[What the task requires]:
Narrow the data below down to the lines containing "import".

[Extracted material]:
-------

import Literature.AlgebraicGeometry.HodgeTheory.ChernCharacterLawsSupportedSheaves
import Literature.AlgebraicGeometry.HodgeTheory.ChernCharacterLawsSpanTopDegree
import Literature.AlgebraicGeometry.HodgeTheory.CycleClassPushforward
import HarnessLib

/-!
# The span law of a lawful non-degenerate Chern datum, reduced to ONE non-vanishing per subvariety

Family `hodge`, layer `Literature/AlgebraicGeometry/HodgeTheory`. HONEST FRAMING: nothing here constructs a Chern character or bears
on any case of the Hodge conjecture; `ChernCharacterBetti` stays a hypothesis structure without an instance. This file ASSEMBLES the
reductions of `HodgeTheory/ChernCharacterLawsCoherent` (span law ⟸ Gysin generators; `p > dim X` free),
`HodgeTheory/ChernCharacterLawsSpanTopDegree` (top degree), `HodgeTheory/ChernCharacterLawsSupportedSheaves` (a Gysin generator `g_* 1_V`
lies in `ℂ · {ch_p(E)}` once ONE coherent sheaf supported on `g(V)` has `ch_p ≠ 0`) and `HodgeTheory/CycleClassPushforward`
(`g_* 1_V = 0` when `dim g(V) < dim V`, semipurity) into one statement:

* `ChernDatum.IsTopological.algebraicClasses_le_span_of_forall_exists_supported_ne_zero` — **for a datum `ch` with the nine topological
  laws and non-degenerate, the span law `Nᵖ H²ᵖ(X(ℂ); ℂ) ⊆ ℂ · {ch_p(E) : E a vector bundle}` holds on every smooth projective `X` in
  every degree `p ≥ 1`, PROVIDED: for every smooth projective `X` of dimension `n`, every `1 ≤ p`, `1 ≤ d` with `d + p = n`, and every
  morphism `g : V ⟶ X` from a smooth projective `d`-fold whose generic point maps to a point of dimension `d` (i.e. `dim g(V) = d`),
  SOME coherent sheaf on `X` supported on `g(V)` has `ch_p ≠ 0`.**

In print the proviso is the leading term of Riemann–Roch for the (possibly singular) codimension-`p` subvariety `Z = g(V)`:
`c_p(𝒪_Z) = (−1)^{p−1}(p−1)! [Z] ≠ 0` (Fulton Example 15.3.5, from Thm. 15.2 ∕ §15.3 «Riemann–Roch without denominators»), equivalently
`ch_p(𝒪_Z) = λᵖ [Z]` for a datum of scale `λ ≠ 0`. It is NOT proved here. Everything else is: no definition, no named fact, no
instance, no notation.

§2 (class form): `exists_eq_sum_smul_complexGysin_one_of_restrictCompl_eq_zero` (Deligne's shape for ANY class dying off
`⋃ gⱼ(Yⱼ)`), `complexGysin_one_mem_of_exists_restrictCompl_eq_zero_ne_zero`, and
`ChernDatum.IsTopological.algebraicClasses_le_span_of_forall_exists_class_ne_zero` — the span law ⟸ for every such `g`, ONE non-zero class
of `ℂ · {ch_p(E)}` dying off `g(V)` (for `p = 1`: `ch₁(𝒪_X(Z))` for a Cartier divisor with support `g(V)`).

## References

* [Fulton1998] W. Fulton, Intersection Theory, 2nd ed. (1998): §1.4, Thm. 15.2, §15.3, Example 15.3.5, Example 15.2.16 (b), §19.1
  Lemma 19.1.1–19.1.2.
* [DeligneHodgeIII1974] P. Deligne, Théorie de Hodge III (1974): Cor. 8.2.8.
* [VoisinHodgeI2002] C. Voisin, Hodge Theory and Complex Algebraic Geometry I (2002): §11.1.2 Lemma 11.13, Thm. 11.32.
* [Grothendieck1958] A. Grothendieck, La théorie des classes de Chern (1958): Thm. 1.
* Tree: the four files named above.
-/

noncomputable section

open CategoryTheory CategoryTheory.Limits AlgebraicGeometry
open Literature.AlgebraicTopology.SingularHomology
open Literature.AlgebraicGeometry.Motives Literature.AlgebraicGeometry.Modules Literature.AlgebraicGeometry.Morphisms
open Literature.AlgebraicGeometry.KTheory

namespace Literature.AlgebraicGeometry.HodgeTheory

namespace ChernDatum.IsTopological

section HodgeTheory

variable {ch : ChernDatum} {n : ℕ} {X : SchemeOver ℂ}

/-- **One Gysin generator**: for `g : V ⟶ X` from a smooth projective `d`-fold into the smooth projective `X` of dimension `d + p`,
the class `g_* 1_V` lies in `ℂ · {ch_p(E)}` as soon as EITHER the generic point of `V` maps to a point of dimension `< d` (then
`g_* 1_V = 0`, semipurity) OR some coherent sheaf supported on `g(V)` has `ch_p ≠ 0` (Deligne's Gysin shape).
[cite: Fulton1998, §1.4 and Example 15.3.5] [cite: DeligneHodgeIII1974, Cor. 8.2.8] -/
theorem complexGysin_one_mem_span_ch_of_height (μ : OrientationFamily) (h : ch.IsTopological) (hX : IsSmoothProjective n X)
    {p d : ℕ} (hdp : d + p = n) {V : SchemeOver ℂ} (hV : IsSmoothProjective d V) (g : V ⟶ X) {η : V.left}
    (hη : IsGenericPoint η Set.univ)
    (H : (d : ℕ∞) ≤ Order.height (g.left.base η) → ∃ (F : X.left.Modules) (hF : Coh F),
      (∀ W : X.left.Opens, Disjoint (W : Set X.left) (Set.range g.left.base) → IsZero ((Scheme.Modules.pullback W.ι).obj F)) ∧
        chKZeroCoh ch h.ch_shortExact hX p (KZeroCoh.of F hF) ≠ 0) :
    complexGysin μ hV hX g (a := 0) (b := 2 * p) (by omega) (singularCohomology.one ℂ (ComplexPoints V)) ∈
      Submodule.span ℂ {c | ∃ E : X.left.Modules, IsVectorBundle E ∧ ch X E p = c} := by
  by_cases hlt : Order.height (g.left.base η) < (d : ℕ∞)
  · rw [complexGysin_one_eq_zero_of_height_lt μ hV hX g hdp _ hη hlt]
    exact Submodule.zero_mem _
  · obtain ⟨F, hF, h0, hne⟩ := H (not_lt.1 hlt)
    exact ChernDatum.complexGysin_one_mem_span_ch_of_range_eq_of_ne_zero ch h.ch_shortExact h.map_ch μ hX hdp hV g hF h0 hne

/-- **The span law of a lawful non-degenerate datum from one non-vanishing per subvariety.** Let `ch` satisfy the nine topological laws
and be non-degenerate. Suppose that for every smooth projective `X` of dimension `n`, every `1 ≤ p`, `1 ≤ d` with `d + p = n`, and every
`g : V ⟶ X` from a smooth projective `d`-fold whose generic point maps to a point of dimension `≥ d` (so `g(V)` is a codimension-`p`
subvariety), some coherent sheaf on `X` supported on `g(V)` has `ch_p ≠ 0`. Then `Nᵖ H²ᵖ(X(ℂ); ℂ) ⊆ ℂ · {ch_p(E) : E a vector bundle}`
for every smooth projective `X` and every `p ≥ 1` — the middle degrees by `algebraicClasses_eq_span_complexGysin_one` and the previous
theorem, the top degree by `algebraicClasses_le_span_ch_of_degree_top`, the empty degrees by `algebraicClasses_le_span_of_dim_lt`.
[cite: Fulton1998, Example 15.2.16 (b), Example 15.3.5 and §19.1 Lemma 19.1.1] [cite: DeligneHodgeIII1974, Cor. 8.2.8]
[cite: VoisinHodgeI2002, Thm. 11.32] -/
theorem algebraicClasses_le_span_of_forall_exists_supported_ne_zero (μ : OrientationFamily) (h : ch.IsTopological)
    (hnd : ch.NonDegenerate)
    (H : ∀ {n : ℕ} {X : SchemeOver ℂ} (hX : IsSmoothProjective n X) {p d : ℕ} (_ : 0 < p) (_ : 0 < d) (_ : d + p = n)
      (V : SchemeOver ℂ) (_ : IsSmoothProjective d V) (g : V ⟶ X) (η : V.left) (_ : IsGenericPoint η Set.univ)
      (_ : (d : ℕ∞) ≤ Order.height (g.left.base η)),
      ∃ (F : X.left.Modules) (hF : Coh F),
        (∀ W : X.left.Opens, Disjoint (W : Set X.left) (Set.range g.left.base) → IsZero ((Scheme.Modules.pullback W.ι).obj F)) ∧
          chKZeroCoh ch h.ch_shortExact hX p (KZeroCoh.of F hF) ≠ 0)
    (hX : IsSmoothProjective n X) {p : ℕ} (hp : 0 < p) :
    algebraicClasses X p ≤ Submodule.span ℂ {c | ∃ E : X.left.Modules, IsVectorBundle E ∧ ch X E p = c} := by
  rcases lt_trichotomy p n with hpn | rfl | hpn
  · refine ChernDatum.algebraicClasses_le_span_of_forall_complexGysin_one_mem ch μ hX (d := n - p) (by omega) fun V hV g ↦ ?_
    haveI : IsIntegral V.left := IsSmoothProjective.isIntegral_holds hV
    exact h.complexGysin_one_mem_span_ch_of_height μ hX (by omega) hV g (genericPoint_spec V.left)
      fun hle ↦ H hX hp (by omega) (by omega) V hV g (genericPoint V.left) (genericPoint_spec V.left) hle
  · exact h.algebraicClasses_le_span_ch_of_degree_top hnd hX hp
  · exact ChernDatum.algebraicClasses_le_span_of_dim_lt ch hX hpn

end HodgeTheory

end ChernDatum.IsTopological

/-! ### §2 The class form: one non-zero class of the span dying off the subvariety -/

section ClassForm

variable {n : ℕ} {X : SchemeOver ℂ}

/-- **Deligne's shape in the codimension, for an arbitrary class**: a class `x ∈ H²ᵖ(X(ℂ); ℂ)` dying off `Z = ⋃ⱼ gⱼ(Yⱼ)` (finitely many
`gⱼ : Yⱼ ⟶ X` from smooth projective `Yⱼ` of dimension `d = n − p`) is `Σⱼ cⱼ • (gⱼ)_* 1_{Yⱼ}` for some scalars (Deligne, Hodge III,
Cor. 8.2.8 — the tree's theorem — with the degree bookkeeping and `H⁰(Yⱼ(ℂ); ℂ) = ℂ · 1`). [cite: DeligneHodgeIII1974, Cor. 8.2.8]
[cite: Fulton1998, §19.1 Lemma 19.1.1] -/
theorem exists_eq_sum_smul_complexGysin_one_of_restrictCompl_eq_zero (μ : OrientationFamily) (hX : IsSmoothProjective n X)
    {p d : ℕ} (hdp : d + p = n) {ι : Type} [Fintype ι] {Y : ι → SchemeOver ℂ} (hY : ∀ j, IsSmoothProjective d (Y j))
    (g : ∀ j, Y j ⟶ X) {x : complexBetti X (2 * p)}
    (hx : complexBetti.restrictCompl X (⋃ j, Set.range (g j).left.base) (2 * p) x = 0) :
    ∃ c : ι → ℂ, x = ∑ j, c j • complexGysin μ (hY j) hX (g j) (a := 0) (b := 2 * p) (by omega)
      (singularCohomology.one ℂ (ComplexPoints (Y j))) := by
  have hker : x ∈ LinearMap.ker (complexBetti.restrictCompl X (⋃ j, Set.range (g j).left.base) (2 * p)).hom := hx
  rw [Deligne1974_ker_restrictCompl_eq_iSup_range_complexGysin_holds μ μ.hasPoincareDuality hX hY g (2 * p)] at hker
  have hle : (⨆ (j : ι) (a : ℕ) (hab : a + 2 * n = 2 * p + 2 * d), LinearMap.range (complexGysin μ (hY j) hX (g j) hab)) ≤
      Submodule.span ℂ (Set.range fun j ↦
        complexGysin μ (hY j) hX (g j) (a := 0) (b := 2 * p) (by omega) (singularCohomology.one ℂ (ComplexPoints (Y j)))) := by
    refine iSup_le fun j ↦ iSup_le fun a ↦ iSup_le fun hab ↦ ?_
    obtain rfl : a = 0 := by omega
    rintro _ ⟨y, rfl⟩
    haveI := pathConnectedSpace_complexPoints_of_isSmoothProjective (hY j)
    rw [singularCohomology.eq_smul_one ℂ y, map_smul]
    exact Submodule.smul_mem _ _ (Submodule.subset_span ⟨j, rfl⟩)
  obtain ⟨c, hc⟩ := (Submodule.mem_span_range_iff_exists_fun ℂ).1 (hle hker)
  exact ⟨c, hc.symm⟩

/-- **One map, arbitrary class**: a class dying off `g(Y)` (`g : Y ⟶ X`, `Y` smooth projective of dimension `n − p`) is `c • g_* 1_Y`.
[cite: DeligneHodgeIII1974, Cor. 8.2.8] -/
theorem exists_eq_smul_complexGysin_one_of_restrictCompl_eq_zero (μ : OrientationFamily) (hX : IsSmoothProjective n X) {p d : ℕ}
    (hdp : d + p = n) {Y : SchemeOver ℂ} (hY : IsSmoothProjective d Y) (g : Y ⟶ X) {x : complexBetti X (2 * p)}
    (hx : complexBetti.restrictCompl X (Set.range g.left.base) (2 * p) x = 0) :
    ∃ c : ℂ, x = c • complexGysin μ hY hX g (a := 0) (b := 2 * p) (by omega) (singularCohomology.one ℂ (ComplexPoints Y)) := by
  have key : ∀ Z : Set X.left, Z = Set.range g.left.base → complexBetti.restrictCompl X Z (2 * p) x = 0 := by
    rintro Z rfl; exact hx
  obtain ⟨c, hc⟩ := exists_eq_sum_smul_complexGysin_one_of_restrictCompl_eq_zero μ hX hdp (ι := Unit) (Y := fun _ ↦ Y)
    (fun _ ↦ hY) (fun _ ↦ g) (x := x) (key _ (Set.iUnion_const _))
  exact ⟨c (), by simpa only [Finset.univ_unique, Finset.sum_singleton] using hc⟩

/-- **A Gysin generator lies in a subspace as soon as the subspace contains ONE non-zero class dying off the image**: for `g : Y ⟶ X`
(`Y` smooth projective of dimension `n − p`) and a submodule `S ⊆ H²ᵖ(X(ℂ); ℂ)` containing some `x ≠ 0` with `x|_{(X ∖ g(Y))(ℂ)} = 0`,
`g_* 1_Y ∈ S` (`x = c • g_* 1_Y` with `c ≠ 0`). [cite: DeligneHodgeIII1974, Cor. 8.2.8] [cite: Fulton1998, Example 15.3.5] -/
theorem complexGysin_one_mem_of_exists_restrictCompl_eq_zero_ne_zero (μ : OrientationFamily) (hX : IsSmoothProjective n X)
    {p d : ℕ} (hdp : d + p = n) {Y : SchemeOver ℂ} (hY : IsSmoothProjective d Y) (g : Y ⟶ X)
    (S : Submodule ℂ (complexBetti X (2 * p)))
    (H : ∃ x ∈ S, complexBetti.restrictCompl X (Set.range g.left.base) (2 * p) x = 0 ∧ x ≠ 0) :
    complexGysin μ hY hX g (a := 0) (b := 2 * p) (by omega) (singularCohomology.one ℂ (ComplexPoints Y)) ∈ S := by
  obtain ⟨x, hxS, hx0, hxne⟩ := H
  obtain ⟨c, hc⟩ := exists_eq_smul_complexGysin_one_of_restrictCompl_eq_zero μ hX hdp hY g hx0
  have hc0 : c ≠ 0 := by
    rintro rfl
    exact hxne (by rw [hc, zero_smul])
  rw [hc] at hxS
  have h' := S.smul_mem c⁻¹ hxS
  rwa [smul_smul, inv_mul_cancel₀ hc0, one_smul] at h'

/-- **The span law of a lawful non-degenerate datum from one non-zero class per subvariety** (class form of
`algebraicClasses_le_span_of_forall_exists_supported_ne_zero`): it suffices that for every `g : V ⟶ X` from a smooth projective
`(n − p)`-fold whose generic point maps to a point of dimension `≥ n − p` (`1 ≤ p`, `1 ≤ n − p`), SOME non-zero class of
`ℂ · {ch_p(E) : E a vector bundle}` dies on `(X ∖ g(V))(ℂ)` — e.g. `ch_p` of a coherent sheaf supported on `g(V)`, or, for `p = 1`,
`ch₁(𝒪_X(Z)) − ch₁(𝒪_X)` for a Cartier divisor with support `g(V)`. [cite: Fulton1998, Example 15.2.16 (b) and Example 15.3.5]
[cite: DeligneHodgeIII1974, Cor. 8.2.8] [cite: VoisinHodgeI2002, Thm. 11.32] -/
theorem ChernDatum.IsTopological.algebraicClasses_le_span_of_forall_exists_class_ne_zero (μ : OrientationFamily) {ch : ChernDatum}
    (h : ch.IsTopological) (hnd : ch.NonDegenerate)
    (H : ∀ {n : ℕ} {X : SchemeOver ℂ} (hX : IsSmoothProjective n X) {p d : ℕ} (_ : 0 < p) (_ : 0 < d) (_ : d + p = n)
      (V : SchemeOver ℂ) (_ : IsSmoothProjective d V) (g : V ⟶ X) (η : V.left) (_ : IsGenericPoint η Set.univ)
      (_ : (d : ℕ∞) ≤ Order.height (g.left.base η)),
      ∃ x ∈ Submodule.span ℂ {c | ∃ E : X.left.Modules, IsVectorBundle E ∧ ch X E p = c},
        complexBetti.restrictCompl X (Set.range g.left.base) (2 * p) x = 0 ∧ x ≠ 0)
    {n : ℕ} {X : SchemeOver ℂ} (hX : IsSmoothProjective n X) {p : ℕ} (hp : 0 < p) :
    algebraicClasses X p ≤ Submodule.span ℂ {c | ∃ E : X.left.Modules, IsVectorBundle E ∧ ch X E p = c} := by
  rcases lt_trichotomy p n with hpn | rfl | hpn
  · refine ChernDatum.algebraicClasses_le_span_of_forall_complexGysin_one_mem ch μ hX (d := n - p) (by omega) fun V hV g ↦ ?_
    haveI : IsIntegral V.left := IsSmoothProjective.isIntegral_holds hV
    by_cases hlt : Order.height (g.left.base (genericPoint V.left)) < ((n - p : ℕ) : ℕ∞)
    · rw [complexGysin_one_eq_zero_of_height_lt μ hV hX g (e := p) (by omega) _ (genericPoint_spec V.left) hlt]
      exact Submodule.zero_mem _
    · exact complexGysin_one_mem_of_exists_restrictCompl_eq_zero_ne_zero μ hX (by omega) hV g _
        (H hX hp (by omega) (by omega) V hV g (genericPoint V.left) (genericPoint_spec V.left) (not_lt.1 hlt))
  · exact h.algebraicClasses_le_span_ch_of_degree_top hnd hX hp
  · exact ChernDatum.algebraicClasses_le_span_of_dim_lt ch hX hpn

end ClassForm

end Literature.AlgebraicGeometry.HodgeTheory

end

-------

[Exercise result]:
import Literature.AlgebraicGeometry.HodgeTheory.ChernCharacterLawsSupportedSheaves
import Literature.AlgebraicGeometry.HodgeTheory.ChernCharacterLawsSpanTopDegree
import Literature.AlgebraicGeometry.HodgeTheory.CycleClassPushforward
import HarnessLib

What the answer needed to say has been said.